One day, the Reverend Hornswell Hake had nothing worse to contend with than the customary power shortages and his routine pastoral chores, such as counseling the vivacious Alys Brant—and her husbands and wife. At nearly forty, his life was placid, almost humdrum.
The very next day, Horny Hake was first enlisted as an unwilling agent of the Team—secret successor to the long-discredited CIA—and then courted by an anti-Team underground group.

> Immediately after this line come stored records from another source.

import Summits.HubbardSuperconductivity.HubbardSuperconductivity.Theorems.AnisotropyChordTransferFibre3FinXBSym

/-!
# Route `AnisotropyChord` / H0 rotor rung: FIN combined (rows `N₁` + C) certificate at `L = 17` — cell facts, part `aj`

Kernel facts `xbcCellAny 17 (49/50) 20 la lb (c, bn) = true` (via the symmetric-table evaluator `xbcCellAnyW` of `…FinXBSym`: `rw [← xbcCellAnyW_eq]; decide +kernel`, zero data) for 1 λ-cells of the per-`L` cover
(`…FinXCCover.xbcCheck`; cell design: p3 g6 (g5 generator) scratch `xbc_design.py`, mirrors `xb_mirror.py`/`xc_mirror.py`); assembled in `…FinXBCSeventeen`.
Prover seat `hubbard-h0-rotor-p3` g5; helper for piece A = stmt-HubbardSuperconductivity-23918 of rung 19089 (`--supports`, helper class).
WHAT THIS IS NOT: nothing here proves superconductivity in the Hubbard model (rotor TARGET as worded stays FALSE, g15 verdict); kernel facts for the FIN certificate of two hypotheses (rows `N₁`, C) of ONE conditional reduction.  Tree imports only; no sorry, no new axioms.
-/

set_option linter.dupNamespace false

namespace Summit.HubbardSuperconductivity.HubbardSuperconductivity.Theorems.AnisotropyChord.Transfer.Fibre3

namespace FinXB

set_option maxHeartbeats 4000000 in
/-- kernel fact: cell 49 at `L = 17` (certified, c = (11/20 : ℚ), b = 12/20). [folklore] -/
theorem xbc17_49 : xbcCellAny 17 (49/50 : ℚ) 20 640846010714896 656867160982769 ((11/20 : ℚ), (12 : ℕ)) = true := by
  rw [← xbcCellAnyW_eq]
  decide +kernel

end FinXB

end Summit.HubbardSuperconductivity.HubbardSuperconductivity.Theorems.AnisotropyChord.Transfer.Fibre3
/-- [our object] PART 2's ABSTRACT INNER LIMIT IS EXPLICIT for Bałaban's objects (`L ≥ 2`):
`opLim (k ↦ pad(CᵀΔ_kC)) = pad(CᵀΔ_∞C)` with `C = elimZ L`, `Δ_∞ = deltaZLim`. -/
theorem opLim_balaban_eq (hd : 1 ≤ d) (L : ℕ) [NeZero L] (hL : 2 ≤ L) :
    opLim (fun k => padOp (IsFreeZ L) (sandwich (elimZ L) (deltaZ (d := d) L k))) =
      padOp (IsFreeZ L) (sandwich (elimZ L) (deltaZLim (d := d))) :=
  opLim_padOp_sandwich_eq (covInputPad_balaban L (coer2157Z hd L)) (kappaZ_pos d) (Real.exp_pos _).le (theta166Z_nonneg d)
    (thetaSq_nonneg L) (thetaSq_lt_one hL) deltaZLim_abs_le (opClose_deltaZ_deltaZLim L)

/-- [our object] THE RATE IN THE WALL's `Decays` ∕ `toMKer` CURRENCY (`d ≥ 1`, `L ≥ 2`): `Decays (toMKer C^{(k)}_Λ − toMKer C^{(∞)}_Λ) (C₄·(L⁻²)^k) (δ₄/(d+1))` —
the hypothesis shape of `HessKerDressedLimit.limMKerOf_eq_of_decays_rate` ∕ `tendsto_of_decays_rate`. -/
theorem decays_toMKer_covPad_sub_covZLim (hd : 1 ≤ d) (L : ℕ) [NeZero L] (hL : 2 ≤ L) (Λ : Set (Fin (d + 1) → ℤ)) (k : ℕ) :
    Decays (toMKer (covPad (elimZ L) (deltaZ L) (IsFreeZ L) Λ k) - toMKer (covZLim (d := d) L Λ))
      (sandwichConst (d + 1) (d + 1) (Real.exp (kappaZ d * ((L : ℝ) - 1)))
          (deltaStar (d + 1) (d + 1) (gamma2153 (d + 1) L)
            (max (sandwichConst (d + 1) (d + 1) (Real.exp (kappaZ d * ((L : ℝ) - 1))) (kappaZ d) * c166Z d) 1) (kappaZ d / 2)) *
        convConst (d + 1) (d + 1) (gamma2153 (d + 1) L)
          (max (sandwichConst (d + 1) (d + 1) (Real.exp (kappaZ d * ((L : ℝ) - 1))) (kappaZ d) * c166Z d) 1) (kappaZ d / 2)
          (sandwichConst (d + 1) (d + 1) (Real.exp (kappaZ d * ((L : ℝ) - 1))) (kappaZ d) * theta166Z d) *
        (((L : ℝ) ^ 2)⁻¹) ^ k)
      (deltaStar (d + 1) (d + 1) (gamma2153 (d + 1) L)
          (max (sandwichConst (d + 1) (d + 1) (Real.exp (kappaZ d * ((L : ℝ) - 1))) (kappaZ d) * c166Z d) 1) (kappaZ d / 2) / 2 /
        ((d + 1 : ℕ) : ℝ)) := by
  rw [toMKer_sub]
  refine decays_toMKer_of_bound ?_ ?_ fun p q => ?_
  · have h0 := (abs_nonneg _).trans (covPad_balaban_sub_covZLim_abs_le hd L hL Λ k ((0 : Fin (d + 1) → ℤ), (0 : Fin (d + 1)))
      ((0 : Fin (d + 1) → ℤ), (0 : Fin (d + 1))))
    simpa using h0
  · have hc' : 0 < max (sandwichConst (d + 1) (d + 1) (Real.exp (kappaZ d * ((L : ℝ) - 1))) (kappaZ d) * c166Z d) 1 :=
      lt_max_of_lt_right one_pos
    exact (half_pos (deltaStar_pos (d + 1) (d + 1) (gamma2153_pos (by omega) (Nat.pos_of_ne_zero (NeZero.ne L))) hc'.le
      (half_pos (kappaZ_pos d)))).le
  · exact covPad_balaban_sub_covZLim_abs_le hd L hL Λ k p q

In practically no time at all, Horny and Alys were touring Europe on a mission about which he knew zip, except that it was a new move in the Cool War, the worldwide campaign of sabotage that had replaced actual combat.
For the team and its opponents, though, the Cool War could be as perilous as any hot one, as Horny Hake discovered when he came up against
• Leota, lovely leader of the underground cabal, dedicated to destroying the Team;
• Yosper, the Bible-thumping, foul-mouthed nonogenarian killer;
• The Reddi twins, professional terrorists who turned up in the oddest places at the worst times and always managed to make Horny’s life miserable;
• And Pegleg, master of such lethal toys as the Bulgarian Brolly and the Peruvian Pen.
Picaresque and fast-moving, THE COOL WAR is also a deeply ironic, often hilarious, yet thought-provoking look at where we could be, some forty years from now.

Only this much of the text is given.